We denote the determinant of a matrix by |A|

Carroll’s (or Dodson’s) theorem then takes the form

|A||A_{jk ,jk}| = |A_jj||A_kk| - |A_jk||A_kj|.

Here a 0 by 0 determinant is defined to be 1.

The theorem is of particular interest when we choose j=1 and k=n.

It then states that the determinant of a matrix multiplied by the determinant of the matrix obtained by throwing away its outside rows and columns, is the product of the determinants of submatrices obtained by throwing away the top row and left column with the one obtained by throwing away the last row and right column, less the product of the determinant obtained after throwing away the top row and right column and the determinant obtained after throwing away the last row and left column.

This definitely gives the 2 by 2 determinant, and Dodson noticed that it generalizes the 2 by 2 formula to larger matrices.

In fact this theorem can be taken as a definition of larger determinants, so long as the determinant of the matrix obtained by throwing away all borders is non-zero.

The wonderful thing about this theorem is that you can implement it on a spreadsheet with one instruction, and it will, if you start with a matrix of 1’s (representing 0 by 0 determinants) then enter your matrix, then enter one entry and copy it down and across, it will first compute the two by two determinants of submatrices consisting of adjacent rows and columns, then similar 3 by 3 determinants then 4 by 4 etc., until it produces the determinant of your original matrix.

It can fail if you try to divide by a determinant that is 0; but this can be avoided by adding a very small increment appropriately to elements of the original matrix to make all determinants obtained slightly different from 0. By varying these increments if necessary you can eliminate any errors they might introduce.

What is the magic entry?

Choose a blank space q rows below the first column of your matrix, and enter the 2 by 2 determinant of the first two rows and columns of your matrix divided by the entry q-1 rows above the top of your matrix, and one row to its right, (which should be a 1).

You must prepare by filling the squares above your matrix up to the q-1’st row by 1’s.

This algorithm computes the determinant with a cubic number of operations, since it has to compute the sum of 1 + 2² + 3² + . . . (n-1)² determinants each of which involves two multiplications a subtraction and a division.

In the previous iteration, just before computing the determinant, this procedure produces the determinants of matrices obtained by omitting the last row and column, the last row and first column and under these the determinants of matrices obtained by omitting the first row and last column and first row and first column.

These are all plus or minus cofactors of elements in the omitted places.

If you want all the cofactors, you can obtain them by copying columns 1 through n-1 immediately to the right of the n-th column, (you can do that with one instruction (=top left element) copied into the n-1 next columns) and copying the firsr n-1 rows of the resulting matrix (similarly) into the n-1 rows immediately beneath it, before you enter the instruction for your algorithm.

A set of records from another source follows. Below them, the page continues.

/-
Copyright (c) 2026. All rights reserved.
Released under Apache 2.0 license as described in the file LICENSE.
Authors: abc-iut cell, wave-5 seat abc-iut-w5-d141 (L3 sub-DAG [SemiAnbd] Thm 5.4, umbrella junction v5: the binder `hact`
at the outer-semidirect-product model).
-/
import Literature.AnabelianGeometry.SemiGraphs.ArithTemperedGroupOfOuterAction
import Literature.AnabelianGeometry.SemiGraphs.ArithOuterActionOfGraphAction
import HarnessLib

/-!
# [SemiAnbd] Thm 5.4 (iii) junction v5: the binder `hact` («conjugation by `γ ∈ Π^temp_𝔊` on `ι(π₁^temp 𝔾)` represents
# `(F (aug γ))^*`») DISCHARGED at the outer-semidirect-product model of `Π^temp_𝔊` (proof-only)

Mochizuki, *Semi-graphs of anabelioids*, Publ. RIMS **42** (2006), §0 p. 5 (outer semi-direct products), §5 Def 5.1 (i)
p. 62, Prop 5.2 (iv) p. 64, Thm 5.4 (iii) p. 66; §3 Prop 3.2 p. 35, Prop 3.6 (iv) p. 39
[cite: MochizukiSemiAnbd2006, Prop 5.2 (iv), p. 64].

PROOF-ONLY (no definition; cell abc-iut, layer L3, T54 junction, seat abc-iut-w5-d141).  The junction v5
(`ArithThm54iiiUmbrellaOfChartDict.lean`) binds, for the graph actions `F_𝔾 : Π_A → Hom 𝔾 𝔾` with chosen 2-cells, the
hypothesis `hact𝒢` / `hactℋ`: for every `γ ∈ Π^temp_𝔊` a continuous `c_γ : π₁^temp(𝔾) → π₁^temp(𝔾)` with
`ι(c_γ y) = γ · ι(y) · γ⁻¹` and `(F_𝔾 (aug γ))^* ≅ B^temp(c_γ)` — abc-iut-w4-d053's ruling: «the outer model's
`Aut`-component IS a representative».  Here this is a THEOREM for the algebraic model of the cell
(`ArithTemperedGroupOfOuterAction.lean`: `Π^temp_𝔊 := π₁^temp(𝔾) ⋊^out Π_A` along an outer action `ρ`, `ι :=
toOuterSemidirectProduct ρ`, `aug := outerSemidirectProductSnd ρ`): whenever every class `ρ a` has a representative
`Φ_a` with `(F a)^*_{θ a} ≅ B^temp(Φ_a)` (`hact_outerSemidirectProduct`; `c_γ :=` the `Aut`-component of `γ`, conjugation
formula `conj_toOuterSemidirectProduct`, two representatives differ by an inner automorphism `exists_conj_of_mk_eq`,
`BTemp.resIsoOfConj`), in particular for the outer action PRODUCED from a pseudo-functorial graph action by
abc-iut-w4-d082's `exists_outerAction_of_graphAction` at the chosen conjugators (`exists_outerAction_hact_of_graphAction`).
Nothing asserted for real tempered data (the tempered TOPOLOGY on `Π^temp_𝔊` is producer debt T54-B); nothing here bears on
[IUTchIII] Cor. 3.12; typed ≠ proved.
-/

namespace Literature.AnabelianGeometry.SemiGraphs

namespace ProfiniteSemiGraph

open _root_.CategoryTheory Literature.AnabelianGeometry.EtaleTheta

universe u w

variable {𝒢 : ProfiniteSemiGraph.{u}} (c : TemperedPiChart 𝒢) {PA : Type w} [Group PA]

/-- **`hact` at the outer-semidirect-product model**: for `Π^temp_𝔊 := π₁^temp(𝔾) ⋊^out Π_A` along
`ρ : Π_A → Out(π₁^temp 𝔾)` and a graph action `F : Π_A → Hom 𝔾 𝔾` with chosen 2-cells `θ` such that every class `ρ a`
is represented by a bi-continuous `Φ_a` with `(F a)^*_{θ a} ≅ B^temp(Φ_a)`, conjugation by ANY `γ ∈ Π^temp_𝔊` on
`ι(π₁^temp 𝔾)` is `ι ∘ c_γ` for the `Aut`-component `c_γ` of `γ` (§0 p. 5), and `(F (aug γ))^*_{θ} ≅ B^temp(c_γ)`
(`c_γ` and `Φ_{aug γ}` represent the same outer class, hence are conjugate; Prop 3.2, easy half).
[cite: MochizukiSemiAnbd2006, Prop 5.2 (iv), p. 64] -/
theorem hact_outerSemidirectProduct (ρ : PA →* TopOut c.G) (F : PA → Hom 𝒢 𝒢)
    (θ : ∀ a, (F a).ConjugatorFamily)
    (hrep : ∀ a, ∃ (Φ : contMulAut c.G) (φ : c.G →ₜ* c.G), TopOut.mk c.G Φ = ρ a ∧
      (∀ t, (Φ : MulAut c.G) t = φ t) ∧ Nonempty ((F a).chartPullbackWith (θ a) c c ≅ BTemp.res φ))
    (γ : outerSemidirectProduct ρ) :
    ∃ cγ : c.G →ₜ* c.G, (∀ y, toOuterSemidirectProduct ρ (cγ y) =
        γ * toOuterSemidirectProduct ρ y * γ⁻¹) ∧
      Nonempty ((F (outerSemidirectProductSnd ρ γ)).chartPullbackWith (θ (outerSemidirectProductSnd ρ γ)) c c ≅
        BTemp.res cγ) := by
  obtain ⟨Φ, φ, hΦρ, hΦφ, ⟨eF⟩⟩ := hrep (outerSemidirectProductSnd ρ γ)
  -- the `Aut`-component of `γ` and `Φ` represent the same outer class, hence are conjugate
  have hcls : TopOut.mk c.G Φ = TopOut.mk c.G γ.1.1 := by
    rw [hΦρ, mk_fst_eq_rho_snd]
  obtain ⟨g, hg⟩ := exists_conj_of_mk_eq Φ γ.1.1 hcls
  -- the `Aut`-component of `γ` as a continuous homomorphism
  let cγ : c.G →ₜ* c.G :=
    { (γ.1.1 : MulAut c.G).toMonoidHom with continuous_toFun := γ.1.1.2.1 }
  have hcγ : ∀ y, cγ y = (γ.1.1 : MulAut c.G) y := fun _ => rfl
  refine ⟨cγ, fun y => ?_, ⟨eF ≪≫ BTemp.resIsoOfConj φ cγ g fun x => ?_⟩⟩
  · rw [hcγ]
    exact (conj_toOuterSemidirectProduct ρ γ y).symm
  · rw [hcγ, ← hΦφ]
    exact (hg x).symm

/-- **`hact` for the outer action PRODUCED from a graph action** (abc-iut-w4-d082's
`exists_outerAction_of_graphAction`, Prop 3.6 (iv) + Prop 3.2, at the chosen conjugators): a pseudo-functorial action
`F : Π_A → Hom 𝔾 𝔾` yields `ρ : Π_A → Out(π₁^temp 𝔾)` such that on `Π^temp_𝔊 := π₁^temp(𝔾) ⋊^out_ρ Π_A` the junction-v5
binder `hact𝒢` holds with `θ𝒢 := chosenConjugators`. [cite: MochizukiSemiAnbd2006, Prop 5.2 (iv), p. 64] -/
theorem exists_outerAction_hact_of_graphAction (F : PA → Hom 𝒢 𝒢)
    (hmul : ∀ a b, Nonempty ((F (a * b)).chartPullback c c ≅ (F a).chartPullback c c ⋙ (F b).chartPullback c c))
    (hone : Nonempty ((F 1).chartPullback c c ≅ 𝟭 (BTemp c.G))) :
    ∃ ρ : PA →* TopOut c.G, ∀ γ : outerSemidirectProduct ρ, ∃ cγ : c.G →ₜ* c.G,
      (∀ y, toOuterSemidirectProduct ρ (cγ y) = γ * toOuterSemidirectProduct ρ y * γ⁻¹) ∧
      Nonempty ((F (outerSemidirectProductSnd ρ γ)).chartPullbackWith
        (F (outerSemidirectProductSnd ρ γ)).chosenConjugators c c ≅ BTemp.res cγ) := by
  obtain ⟨ρ, hρ⟩ := exists_outerAction_of_graphAction c F hmul hone
  exact ⟨ρ, hact_outerSemidirectProduct c ρ F (fun a => (F a).chosenConjugators) hρ⟩

end ProfiniteSemiGraph

end Literature.AnabelianGeometry.SemiGraphs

You will then have a 2n-1 by 2n-1 square matrix.

This will give you at the end a whole matrix of evaluations of the determinant, and on the previous iteration will give you the cofactors, up to sign, starting in the second row and second column.

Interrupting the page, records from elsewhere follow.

import Summits.CriticalPhenomena.SAWScalingLimit.Theorems.SAWDefectDecoherenceBoundaryClosureRInnerPolygonsBoundaryWalk
import Literature.Probability.RandomPlanarGeometry.PolygonalDomains
import HarnessLib

/-!
# Crux `BoundaryClosureR` (stmt-CriticalPhenomena-14004), line `polygon-parity-squeeze`,
# stub `stub_innerPolygons` (IP): the boundary cycle of a pinch-free finite set of triangles of
# `𝕋` is a SIMPLE CLOSED ZIGZAG POLYGON

Landing target:
`Summits/CriticalPhenomena/SAWScalingLimit/Theorems/SAWDefectDecoherenceBoundaryClosureRInnerPolygonsBoundaryPolygon.lean`
(`--supports stmt-CriticalPhenomena-14004`; building block of the registered stub `stub_innerPolygons`).

Sequel of `…InnerPolygonsBoundaryWalk.lean` (vertex-simple boundary walk `bwalk K d₀` of a
pinch-free triangle set `K`).  Here the walk is embedded at origin `o` and mesh `h`:

* `bverts K o h d₀ P` — the vertex list `o + h·triEmbed (bwalk K d₀ t).1`, `t < P`, of one period;
* `eq_or_reverse_of_halfEdge_eq` — two half-open unit edges of `𝕋` meet only if they share their
  source or are reverse to each other (from `TriLatticeSegments.unitEdge_inter`);
* `not_isBdDart_reverse` — a boundary edge is never traversed backwards;
* **`isSimpleClosedPolygon_bverts` / `boundaryPolygon_isSimpleClosed`** — for a minimal period the
  vertex list spans an `IsSimpleClosedPolygon` (`RandomPlanarGeometry/PolygonalDomains.lean`), hence
  bounds a polygonal Jordan domain `polygonDomain` all of whose sides are in the three zigzag
  directions `0°, 60°, 120°` of `ExactPolygonFamily` (the edges are `h·ζ^k`).

Sources: folklore; the square-lattice template is `DiscreteFaceBoundary.isSimpleClosedPolygon_bverts`.
No proposition is defined and no named fact is introduced.
-/

noncomputable section

open scoped Classical
open Literature.Probability.LatticeModels
open Literature.Probability.Percolation (triDir)
open Literature.Probability.RandomPlanarGeometry

namespace Summit.CriticalPhenomena.SAWScalingLimit.Theorems.PolygonParitySqueeze.BoundaryWalk

variable {K : Finset HexVertex}

/-- The embedded vertex list of one period, at mesh `h` and origin `o`. [folklore] -/
def bverts (K : Finset HexVertex) (o : ℂ) (h : ℝ) (d₀ : Site 2 × Fin 6) (P : ℕ) : List ℂ :=
  (List.range P).map fun t => o + (h : ℂ) * triEmbed (bwalk K d₀ t).1

/-- Length of the vertex list. [folklore] -/
@[simp] theorem length_bverts (o : ℂ) (h : ℝ) (d₀ : Site 2 × Fin 6) (P : ℕ) :
    (bverts K o h d₀ P).length = P := by simp [bverts]

/-- The vertices of the list. [folklore] -/
theorem getElem_bverts (o : ℂ) (h : ℝ) (d₀ : Site 2 × Fin 6) (P : ℕ) {t : ℕ}
    (ht : t < (bverts K o h d₀ P).length) :
    (bverts K o h d₀ P)[t] = o + (h : ℂ) * triEmbed (bwalk K d₀ t).1 := by
  simp [bverts]

/-- Periodicity of the walk, iterated. [folklore] -/
theorem bwalk_add_period {d₀ : Site 2 × Fin 6} {P : ℕ} (hPd : bwalk K d₀ P = d₀) (n : ℕ) :
    bwalk K d₀ (n + P) = bwalk K d₀ n := by
  unfold bwalk at hPd ⊢
  rw [Function.iterate_add_apply, hPd]

/-- The walk only depends on the index modulo the period. [folklore] -/
theorem bwalk_mod_period {d₀ : Site 2 × Fin 6} {P : ℕ} (hPd : bwalk K d₀ P = d₀) (n : ℕ) :
    bwalk K d₀ (n % P) = bwalk K d₀ n := by
  conv_rhs => rw [← Nat.mod_add_div n P]
  generalize n / P = m
  induction m with
  | zero => simp
  | succ m ih => rw [Nat.mul_succ, ← Nat.add_assoc, bwalk_add_period hPd, ih]

/-- The source of the next dart is the head of the current one. [folklore] -/
theorem bwalk_fst_succ {d₀ : Site 2 × Fin 6} (h₀ : d₀ ∈ bdDarts K) (n : ℕ) :
    (bwalk K d₀ (n + 1)).1 = (bwalk K d₀ n).1 + triDir (bwalk K d₀ n).2 := by
  rw [bwalk_succ]
  exact (isBdDart_bsucc (isBdDart_bwalk h₀ n)).2

/-- **A boundary edge is never traversed backwards**: the reverse of a boundary dart is not a
boundary dart (its left face is the old right face). [folklore] -/
theorem not_isBdDart_reverse {x : Site 2} {k : Fin 6} (h : (x, k) ∈ bdDarts K) :
    (x + triDir k, k + 3) ∉ bdDarts K := by
  intro h'
  have := (mem_bdDarts.1 h').1
  simp only at this
  rw [(faceL_head x k).2] at this
  exact (mem_bdDarts.1 h).2 this

/-- `triEmbed (triDir k) ≠ 0`. [folklore] -/
theorem triEmbed_triDir_ne_zero (k : Fin 6) : triEmbed (triDir k) ≠ 0 := by
  intro h
  rw [← triEmbed_zero] at h
  exact Literature.Probability.Percolation.triDir_ne_zero k (Literature.Probability.Percolation.triEmbed_injective h)

/-- A half-open lattice edge point lies on the closed edge. [folklore] -/
theorem mem_segment_of_param {v : Site 2} {k : Fin 6} {θ : ℝ} (hθ : θ ∈ Set.Ico (0 : ℝ) 1) :
    triEmbed v + (θ : ℂ) * triEmbed (triDir k) ∈ segment ℝ (triEmbed v) (triEmbed (v + triDir k)) := by
  rw [segment_eq_image']
  refine ⟨θ, ⟨hθ.1, hθ.2.le⟩, ?_⟩
  simp only [triEmbed_add, add_sub_cancel_left, Complex.real_smul]

/-- **Two half-open unit edges of `𝕋` meet only if they share their source or are reverse to each
other** (from `TriLatticeSegments.unitEdge_inter`). [folklore] -/
theorem eq_or_reverse_of_halfEdge_eq {v v' : Site 2} {k k' : Fin 6} {θ θ' : ℝ}
    (hθ : θ ∈ Set.Ico (0 : ℝ) 1) (hθ' : θ' ∈ Set.Ico (0 : ℝ) 1)
    (h : triEmbed v + (θ : ℂ) * triEmbed (triDir k) = triEmbed v' + (θ' : ℂ) * triEmbed (triDir k')) :
    v = v' ∨ (v' = v + triDir k ∧ k' = k + 3) := by
  have hq1 := mem_segment_of_param (v := v) (k := k) hθ
  have hq2 := mem_segment_of_param (v := v') (k := k') hθ'
  rw [← h] at hq2
  -- an interior parameter never reaches the far endpoint
  have far : ∀ {w : Site 2} {j : Fin 6} {t : ℝ}, t ∈ Set.Ico (0 : ℝ) 1 →
      triEmbed w + (t : ℂ) * triEmbed (triDir j) ≠ triEmbed (w + triDir j) := by
    intro w j t ht heq
    rw [triEmbed_add] at heq
    have h1 : ((t : ℂ) - 1) * triEmbed (triDir j) = 0 := by linear_combination heq
    rcases mul_eq_zero.1 h1 with h2 | h2
    · have : (t : ℂ) = 1 := by linear_combination h2
      have : t = 1 := by exact_mod_cast this
      linarith [ht.2]
    · exact triEmbed_triDir_ne_zero j h2
  rcases Literature.Probability.Percolation.unitEdge_inter hq1 hq2 with ⟨h1, h2⟩ | ⟨rfl, -⟩ | ⟨ha, hb⟩
  · left
    have e1 : triEmbed v + (θ : ℂ) * triEmbed (triDir k) = triEmbed v :=
      h1.resolve_right (far hθ)
    have e2 : triEmbed v + (θ : ℂ) * triEmbed (triDir k) = triEmbed v' := by
      refine h2.resolve_right fun h3 => far (w := v') (j := k') hθ' ?_
      rw [← h, h3]
    exact Literature.Probability.Percolation.triEmbed_injective (e1.symm.trans e2)
  · exact Or.inl rfl
  · right
    refine ⟨hb.symm, ?_⟩
    apply Literature.Probability.Percolation.triDir_injective
    have e : triDir k' + triDir k = 0 := by
      apply add_left_cancel (a := v')
      rw [add_zero, ← add_assoc, ← ha, hb]
    rw [eq_neg_of_add_eq_zero_left e, eq_neg_of_add_eq_zero_right (triDir_add_triDir_add_three k)]

/-- A point of the half-open edge `t` of the boundary polygon, unscaled. [folklore] -/
theorem eq_of_mem_icoSegment_bverts {d₀ : Site 2 × Fin 6} (h₀ : d₀ ∈ bdDarts K) (o : ℂ) (h : ℝ)
    {P : ℕ} (hPd : bwalk K d₀ P = d₀) {t : ℕ} (ht : t < (bverts K o h d₀ P).length) {z : ℂ}
    (hz : z ∈ icoSegment (bverts K o h d₀ P)[t]
      ((bverts K o h d₀ P)[(t + 1) % (bverts K o h d₀ P).length]'(Nat.mod_lt _ (by omega)))) :
    ∃ θ ∈ Set.Ico (0 : ℝ) 1, z = o + (h : ℂ) * (triEmbed (bwalk K d₀ t).1 +
      (θ : ℂ) * triEmbed (triDir (bwalk K d₀ t).2)) := by
  obtain ⟨θ, hθ, rfl⟩ := hz
  refine ⟨θ, hθ, ?_⟩
  rw [getElem_bverts, getElem_bverts, length_bverts, bwalk_mod_period hPd, bwalk_fst_succ h₀,
    triEmbed_add, AffineMap.lineMap_apply_module']
  simp only [Complex.real_smul]
  ring

/-- **The boundary cycle is a simple closed polygon** (`IsSimpleClosedPolygon` of
`PolygonalDomains.lean`): consecutive vertices differ by a mesh step; two half-open edges meeting
would share their source (excluded by vertex-simplicity `bwalk_fst_injOn`) or be reverse to each
other (a boundary edge is never traversed backwards, `not_isBdDart_reverse`) (PROVED). [folklore] -/
theorem isSimpleClosedPolygon_bverts (hK : ∀ y : Site 2, (Finset.univ.filter fun k : Fin 6 => faceL y k ∈ K ∧ faceL y (k + 1) ∉ K).card ≤ 1) {d₀ : Site 2 × Fin 6} (h₀ : d₀ ∈ bdDarts K)
    {P : ℕ} (hP : 0 < P) (hPd : bwalk K d₀ P = d₀)
    (hmin : ∀ m, 0 < m → m < P → bwalk K d₀ m ≠ d₀) (o : ℂ) {h : ℝ} (hh : 0 < h) :
    IsSimpleClosedPolygon (bverts K o h d₀ P) := by
  have hh0 : (h : ℂ) ≠ 0 := by exact_mod_cast hh.ne'
  refine IsSimpleClosedPolygon.of_lt (by rw [length_bverts]; exact hP) ?_ ?_
  · intro t ht heq
    rw [getElem_bverts, getElem_bverts, length_bverts, bwalk_mod_period hPd, bwalk_fst_succ h₀,
      add_right_inj] at heq
    have := Literature.Probability.Percolation.triEmbed_injective (mul_left_cancel₀ hh0 heq)
    exact Literature.Probability.Percolation.triDir_ne_zero _
      (add_left_cancel (a := (bwalk K d₀ t).1) (by rw [add_zero]; exact this.symm))
  · intro s t hs ht hst
    rw [Set.disjoint_left]
    intro z hzs hzt
    obtain ⟨θ, hθ, hz1⟩ := eq_of_mem_icoSegment_bverts h₀ o h hPd hs hzs
    obtain ⟨θ', hθ', hz2⟩ := eq_of_mem_icoSegment_bverts h₀ o h hPd ht hzt
    rw [hz1, add_right_inj] at hz2
    have heq := mul_left_cancel₀ hh0 hz2
    rw [length_bverts] at hs ht
    rcases eq_or_reverse_of_halfEdge_eq hθ hθ' heq with hv | ⟨hv, hk⟩
    · have := bwalk_fst_injOn hK h₀ hmin hs ht hv
      omega
    · have hrev := not_isBdDart_reverse (isBdDart_bwalk h₀ s)
      have e : bwalk K d₀ t = ((bwalk K d₀ s).1 + triDir (bwalk K d₀ s).2,
          (bwalk K d₀ s).2 + 3) := Prod.ext hv hk
      have hbt := isBdDart_bwalk h₀ t
      rw [e] at hbt
      exact hrev hbt

/-- **The boundary polygon is a simple closed polygon** (registered form, sub-goal of
`stub_innerPolygons`). [folklore] -/
theorem boundaryPolygon_isSimpleClosed : ∀ (K : Finset HexVertex), (∀ y : Site 2, (Finset.univ.filter fun k : Fin 6 => faceL y k ∈ K ∧ faceL y (k + 1) ∉ K).card ≤ 1) → ∀ (d₀ : Site 2 × Fin 6), d₀ ∈ bdDarts K → ∀ (P : ℕ), 0 < P → bwalk K d₀ P = d₀ → (∀ m : ℕ, 0 < m → m < P → bwalk K d₀ m ≠ d₀) → ∀ (o : ℂ) (h : ℝ), 0 < h → IsSimpleClosedPolygon (bverts K o h d₀ P) := by
  intro K hK d₀ h₀ P hP hPd hmin o h hh
  exact isSimpleClosedPolygon_bverts hK h₀ hP hPd hmin o hh

end Summit.CriticalPhenomena.SAWScalingLimit.Theorems.PolygonParitySqueeze.BoundaryWalk

end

The reason for this is that when you do this at the next to the last iteration each adjacent submatrix will omit exactly one row and column and will be a cofactor of the entry in that row and column, up to a sign. 0.

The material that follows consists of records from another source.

import Summits.NavierStokesRegularity.NavierStokesRegularity.Theorems.ExtremiserTransienceNearExtremalTransienceExtremiserLiouvilleConstantSpeedSlidePalinstrophySplit
import Summits.NavierStokesRegularity.NavierStokesRegularity.Theorems.ExtremiserTransienceNearExtremalTransienceExtremiserLiouvilleConstantSpeedSlidePalinstrophyFrobenius
import HarnessLib

/-!
# Crux `ExtremiserTransience.NearExtremalTransience` (stmt-NavierStokesRegularity-21883), line `extremiser_liouville`,
# stub K1b — THE `Z′`-BRACKET OF (INEQ)₃ IN `D²v`-FORM (R6b, Z′ half, step 2; record §17/§18)

`--supports stmt-NavierStokesRegularity-21883` (helper).  Author: prover seat `ns-el-k1b` (g9).

Step 1 (`…SlidePalinstrophySplit`) split the palinstrophy variation `Ĉ₁` of (INEQ)₃ into nine integrals.  Here the second-order identities
are inserted: (P) for `−½∫g′|Dω|²_F` and (P) per direction for `d₃ = g′‖∂₂ω‖²` (`…SlidePalinstrophyFrobenius`, divergence-free `v`), the axial
rule for `d₂ = g″⟪∂₂ω,ω⟫ = −½∂₂`-form (`…SlideGenerator.integral_axialWeight_inner_fderiv_curl_eq`: `∫d₂ = −½∫g‴‖ω‖²`), and the pointwise
cancellation `d₉ − d₇ = g′(|∇∇_hV₂|² − |∇∂₂V_h|²)` (`…SlidePalinstrophyCancellation`).  Result:
```
  Ĉ₁ = −½[Σₖ∫g′|D∂ₖv|²_F − ∫g‴|∇v₂|²] − [−½∫g‴‖ω‖² + (∫g′|D∂₂v|²_F − ∫g‴(∂₂v₂)²) + ∫d₄ + ∫d₅ + ∫Σd₆] + ∫d₈
       + ∫g′Σᵢ[(∂ᵢ∂₀v)₂² + (∂ᵢ∂₁v)₂² − (∂₂∂ᵢv)₀² − (∂₂∂ᵢv)₁²],
```
every `g′`-weighted second-order term now an explicit quadratic form in `D²v` (coercive except the `(∂ᵢ∂ₐv)₂²` Hessian-of-`V₂` entries,
controlled by `…SlideJetKinematicsIntegrated` / `…SlideLayerGradientL4`), the rest `g″/g‴`-weighted lower-order terms and the first×second
order densities `d₄, d₅, d₆, d₈` (bounded in `…SlideCubicBounds`).
* `palinstrophyBracket_eq_secondOrder` : the displayed identity (left-hand side the `Ĉ₁` bracket of (INEQ)₃ verbatim).

WHAT THIS IS NOT: K1b is NOT proved; nothing here proves NS regularity. [folklore]
-/

noncomputable section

When n is odd, these values will actually be the cofactors. When n is even, however, the signs of every second one must be reversed to get the cofactors.

Recall that the cofactors of the matrix divided by the determinant give the transpose of the inverse of the matrix. Thus this simple algorithm gives all the information you need to deduce the inverse of the matrix.

Exercises:1. Form a spreadsheet that sets up the matrix multiplication and determinant and inverse finding algorithms described in the last two sections. Use the latter to find the inverse of a random 5by 5 matrix and test it by matrix multiplying it by the original matrix using the former. Arrange to be able to do this for any 5 by 5 matrix which doesn’t cause you to divide by 0.